I have written about this subject a number of times. For background you can check out some earlier posts:

Time to Put Money to Work
Mean Reversion After Bad Months
When is the Time to Buy Homebuilders?
When to Buy Japan?
Idiocracy and Mean Reversion

In one study I examined asset class performance after a really bad month.

The take-aways from this study were:

  • It does not pay to buy an asset class after a really bad month for the following 1 month.

  • 12 Months later the return is not much different than average

  • 3 and 6 month returns, however, are stronger.

  • You pick up on average about 3-4% abnormal returns buying after a terrible month.


A simple strategy would be:

After an asset class has a terrible month (ie MSCI EAFE in January), wait a month, then take a 2 month position. I.e. buy March 1 with a two month hold.

It looks like a good "trigger" for equity such as asset classes is around -9%, and for bonds around -3%.

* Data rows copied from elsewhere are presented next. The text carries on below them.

/-- The coefficient at a graph `L` is a scalar Jacobian `det (v_{a,J a}|_γ)`; when it survives,
the full vectors `(v_p)_{p ∈ L}` are linearly independent ("the term `J(ℓ_1, …, ℓ_k)` ensures that
the sum is only over independent linear polynomials"). [cite: AgrawalEtAl2011, §3 (after eq. (1))]
locator: paper:arxiv-1111.0582 p0007.txt:L36–L40 -/
theorem linearIndependent_of_graph_det_ne_zero (v : Fin r × Fin d → Fin N → K) (γ : Fin r → Fin N)
    (L : Finset (Fin r × Fin d))
    (h : (∑ J : Fin r → Fin d, if Finset.univ.image (fun a => (a, J a)) = L then
      Matrix.det (Matrix.of fun a b : Fin r => v (a, J a) (γ b)) else 0) ≠ 0) :
    LinearIndependent K (fun p : L => v p) := by
  classical
  obtain ⟨J, -, hJ⟩ := Finset.exists_ne_zero_of_sum_ne_zero h
  have hL : Finset.univ.image (fun a => (a, J a)) = L := by
    by_contra hne
    exact hJ (if_neg hne)
  rw [if_pos hL] at hJ
  -- the rows `a ↦ v (a, J a)` are linearly independent
  have hrows : LinearIndependent K (fun a : Fin r => v (a, J a)) := by
    rw [Fintype.linearIndependent_iff]
    intro g hg
    have hvec : Matrix.vecMul g (Matrix.of fun a b : Fin r => v (a, J a) (γ b)) = 0 := by
      funext b
      have := congrFun hg (γ b)
      simpa [Matrix.vecMul, dotProduct, Finset.sum_apply, Pi.smul_apply, smul_eq_mul] using this
    exact congrFun (Matrix.eq_zero_of_vecMul_eq_zero hJ hvec)
  -- transport along the bijection `a ↦ (a, J a)` onto `L`
  have hmem : ∀ a : Fin r, (a, J a) ∈ L := fun a => by
    rw [← hL]
    exact Finset.mem_image_of_mem _ (Finset.mem_univ a)
  set e : Fin r → ↥L := fun a => ⟨(a, J a), hmem a⟩ with he
  have hbij : Function.Bijective e := by
    constructor
    · intro a b hab
      have := congrArg (fun p : ↥L => (p : Fin r × Fin d).1) hab
      exact this
    · rintro ⟨p, hp⟩
      rw [← hL] at hp
      obtain ⟨a, -, ha⟩ := Finset.mem_image.1 hp
      exact ⟨a, Subtype.ext ha⟩
  rw [← linearIndependent_equiv (Equiv.ofBijective e hbij)]
  exact hrows

end Support

end ASSS16


namespace ASSS16

open MvPolynomial Finset

section Vandermonde

variable {F : Type*} [Field F] {ι : Type*} {N μ : ℕ}
/-! ## Fubini: the double weighted integral of the kernel matrix elements -/

/-- **Fubini factorisation.** For a finite measure `μ` carried by `{p₀ ≥ 0}`, a weight `w ∈ 𝓢(ℝ⁴)`
vanishing on `{a⁰ < 0}`, `t ≥ 0`, a spatial `b`, and any `G(a, a')` which on the support of `w ⊗ w`
equals `∫ conj(e_a) e_{a'} e_{t,b} dμ`:
`∫ w(a') ∫ w̄(a) G(a, a') da da' = ∫ |ŵ(p)|² e^{-tp₀ + i⟨b,p⟩} dμ(p)`. [folklore] -/
theorem integral_integral_kernel {μ : Measure (EuclideanSpace ℝ (Fin 4))} [IsFiniteMeasure μ] (hμ : μ {p | p 0 < 0} = 0)
    (w : 𝓢((EuclideanSpace ℝ (Fin 4)), ℂ)) (hw : ∀ a, w a ≠ 0 → 0 ≤ a 0) {t : ℝ} (ht : 0 ≤ t) (b : (EuclideanSpace ℝ (Fin 4))) (G : (EuclideanSpace ℝ (Fin 4)) → (EuclideanSpace ℝ (Fin 4)) → ℂ)
    (hG : ∀ a a', w a ≠ 0 → w a' ≠ 0 → G a a' =
      ∫ p, conj (cexp (-((a 0 * p 0 : ℝ) : ℂ) + ((∑ j : Fin 3, a j.succ * p j.succ : ℝ) : ℂ) * I)) *
        cexp (-((a' 0 * p 0 : ℝ) : ℂ) + ((∑ j : Fin 3, a' j.succ * p j.succ : ℝ) : ℂ) * I) *
        cexp ((((-(t * p 0)) : ℝ) : ℂ) + ((⟪b, p⟫_ℝ : ℝ) : ℂ) * I) ∂μ) :
    (∫ a', w a' * ∫ a, conj (w a) * G a a') =
      ∫ p, ((‖∫ a, w a * cexp (-((a 0 * p 0 : ℝ) : ℂ) +
          ((∑ j : Fin 3, a j.succ * p j.succ : ℝ) : ℂ) * I)‖ ^ 2 : ℝ) : ℂ) *
        cexp ((((-(t * p 0)) : ℝ) : ℂ) + ((⟪b, p⟫_ℝ : ℝ) : ℂ) * I) ∂μ := by
  -- the triple integrand `Λ((a', a), p) = w̄(a) w(a') conj(e_a(p)) e_{a'}(p) e_{t,b}(p)`
  set Λ : ((EuclideanSpace ℝ (Fin 4)) × (EuclideanSpace ℝ (Fin 4))) × (EuclideanSpace ℝ (Fin 4)) → ℂ := fun q =>
    conj (w q.1.2) * w q.1.1 *
      (conj (cexp (-((q.1.2 0 * q.2 0 : ℝ) : ℂ) + ((∑ j : Fin 3, q.1.2 j.succ * q.2 j.succ : ℝ) : ℂ) * I)) *
        cexp (-((q.1.1 0 * q.2 0 : ℝ) : ℂ) + ((∑ j : Fin 3, q.1.1 j.succ * q.2 j.succ : ℝ) : ℂ) * I) *
        cexp ((((-(t * q.2 0)) : ℝ) : ℂ) + ((⟪b, q.2⟫_ℝ : ℝ) : ℂ) * I)) with hΛ
  have hwc : Continuous (w : (EuclideanSpace ℝ (Fin 4)) → ℂ) := w.continuous
  have hΛc : Continuous Λ := by
    rw [hΛ]
    fun_prop
  -- integrability on the triple product
  have hdom : Integrable (fun q : ((EuclideanSpace ℝ (Fin 4)) × (EuclideanSpace ℝ (Fin 4))) × (EuclideanSpace ℝ (Fin 4)) => (‖w q.1.1‖ * ‖w q.1.2‖) * (1 : ℝ))
      (((volume : Measure (EuclideanSpace ℝ (Fin 4))).prod (volume : Measure (EuclideanSpace ℝ (Fin 4)))).prod μ) :=
    ((w.integrable (μ := (volume : Measure (EuclideanSpace ℝ (Fin 4))))).norm.mul_prod
      (w.integrable (μ := (volume : Measure (EuclideanSpace ℝ (Fin 4))))).norm).mul_prod (integrable_const (μ := μ) (1 : ℝ))
  have hae : ∀ᵐ q ∂((volume : Measure (EuclideanSpace ℝ (Fin 4))).prod (volume : Measure (EuclideanSpace ℝ (Fin 4)))).prod μ, 0 ≤ q.2 0 := by
    have h0 : ((volume : Measure (EuclideanSpace ℝ (Fin 4))).prod (volume : Measure (EuclideanSpace ℝ (Fin 4)))).prod μ (univ ×ˢ {p : (EuclideanSpace ℝ (Fin 4)) | p 0 < 0}) = 0 := by
      rw [Measure.prod_prod, hμ, mul_zero]
    filter_upwards [measure_eq_zero_iff_ae_notMem.1 h0] with q hq
    simp only [mem_prod, mem_univ, mem_setOf_eq, true_and, not_lt] at hq
    exact hq
  have hΛi : Integrable Λ (((volume : Measure (EuclideanSpace ℝ (Fin 4))).prod (volume : Measure (EuclideanSpace ℝ (Fin 4)))).prod μ) := by
    refine hdom.mono' hΛc.aestronglyMeasurable ?_
    filter_upwards [hae] with q hq
    rw [mul_one]
    by_cases h1 : w q.1.1 = 0
    · simp [hΛ, h1]
    by_cases h2 : w q.1.2 = 0
    · simp [hΛ, h2]
    have e1 := norm_kernel_le_one (hw _ h1) hq
    have e2 := norm_kernel_le_one (hw _ h2) hq
    have e3 : ‖cexp ((((-(t * q.2 0)) : ℝ) : ℂ) + ((⟪b, q.2⟫_ℝ : ℝ) : ℂ) * I)‖ ≤ 1 := by
      rw [OSReconstructionNoE1.norm_jointSpectralKernel, Real.exp_le_one_iff, neg_nonpos]
      exact mul_nonneg ht hq
    simp only [hΛ, norm_mul, RCLike.norm_conj]
    have h3 : 0 ≤ ‖w q.1.1‖ * ‖w q.1.2‖ := by positivity
    calc ‖w q.1.2‖ * ‖w q.1.1‖ * (‖cexp (-((q.1.2 0 * q.2 0 : ℝ) : ℂ) +
            ((∑ j : Fin 3, q.1.2 j.succ * q.2 j.succ : ℝ) : ℂ) * I)‖ *
          ‖cexp (-((q.1.1 0 * q.2 0 : ℝ) : ℂ) + ((∑ j : Fin 3, q.1.1 j.succ * q.2 j.succ : ℝ) : ℂ) * I)‖ *
          ‖cexp ((((-(t * q.2 0)) : ℝ) : ℂ) + ((⟪b, q.2⟫_ℝ : ℝ) : ℂ) * I)‖)
        ≤ ‖w q.1.2‖ * ‖w q.1.1‖ * (1 * 1 * 1) := by
          gcongr
      _ = ‖w q.1.1‖ * ‖w q.1.2‖ := by ring
  -- step 1: the pointwise identity `w(a') ∫ w̄(a) G = ∫_a ∫_p Λ`
  have hpt : ∀ a', w a' * ∫ a, conj (w a) * G a a' = ∫ a, ∫ p, Λ ((a', a), p) ∂μ := by
    intro a'
    rw [← integral_const_mul]
    refine integral_congr_ae (Eventually.of_forall fun a => ?_)
    by_cases h1 : w a' = 0
    · simp [hΛ, h1]
    by_cases h2 : w a = 0
    · simp [hΛ, h2]
    beta_reduce
    rw [hG a a' h2 h1, ← integral_const_mul, ← integral_const_mul]
    refine integral_congr_ae (Eventually.of_forall fun p => ?_)
    simp only [hΛ]
    ring
  simp_rw [hpt]
  -- step 2: iterated `(a', a)` integral as a product integral, and swap with `p`
  rw [integral_integral (f := fun a' a => ∫ p, Λ ((a', a), p) ∂μ) hΛi.integral_prod_left,
    integral_integral_swap (f := fun z p => Λ (z, p)) hΛi]
  -- step 3: the inner `(a', a)` integral factorises
  refine integral_congr_ae (Eventually.of_forall fun p => ?_)
  have hfac : (fun z : (EuclideanSpace ℝ (Fin 4)) × (EuclideanSpace ℝ (Fin 4)) => Λ (z, p)) = fun z =>
      (w z.1 * cexp (-((z.1 0 * p 0 : ℝ) : ℂ) + ((∑ j : Fin 3, z.1 j.succ * p j.succ : ℝ) : ℂ) * I)) *
        conj (w z.2 * cexp (-((z.2 0 * p 0 : ℝ) : ℂ) +
          ((∑ j : Fin 3, z.2 j.succ * p j.succ : ℝ) : ℂ) * I)) *
        cexp ((((-(t * p 0)) : ℝ) : ℂ) + ((⟪b, p⟫_ℝ : ℝ) : ℂ) * I) := by
    funext z
    simp only [hΛ, map_mul]
    ring
  simp only [] at hfac ⊢
  rw [hfac, integral_mul_const,
    integral_prod_mul (f := fun a' : (EuclideanSpace ℝ (Fin 4)) => w a' * cexp (-((a' 0 * p 0 : ℝ) : ℂ) +
      ((∑ j : Fin 3, a' j.succ * p j.succ : ℝ) : ℂ) * I))
      (g := fun a : (EuclideanSpace ℝ (Fin 4)) => conj (w a * cexp (-((a 0 * p 0 : ℝ) : ℂ) +
        ((∑ j : Fin 3, a j.succ * p j.succ : ℝ) : ℂ) * I))),
    integral_conj, Complex.mul_conj']
  push_cast
  rfl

Below is a summary chart of this strategy for the five asset classes I mentioned in my paper. The returns are simply the excess returns (nets out the average monthly return over the entire time period) to a strategy of buying an asset class a month after a really bad month, with a two-month hold.

Note that this does not work for the commodity index, and one could speculate that is due to differing risk premiums and sources of return to that asset class. This system would have triggered for REITs after a horrible June (-11.25%). To illustrate, one would wait a month, then buy the index August 1.

I imagine if you broke out the asset classes into further subdivisions (sectors, countries, etc.), the same principles would apply but the triggers would widen due to the increases in volatility.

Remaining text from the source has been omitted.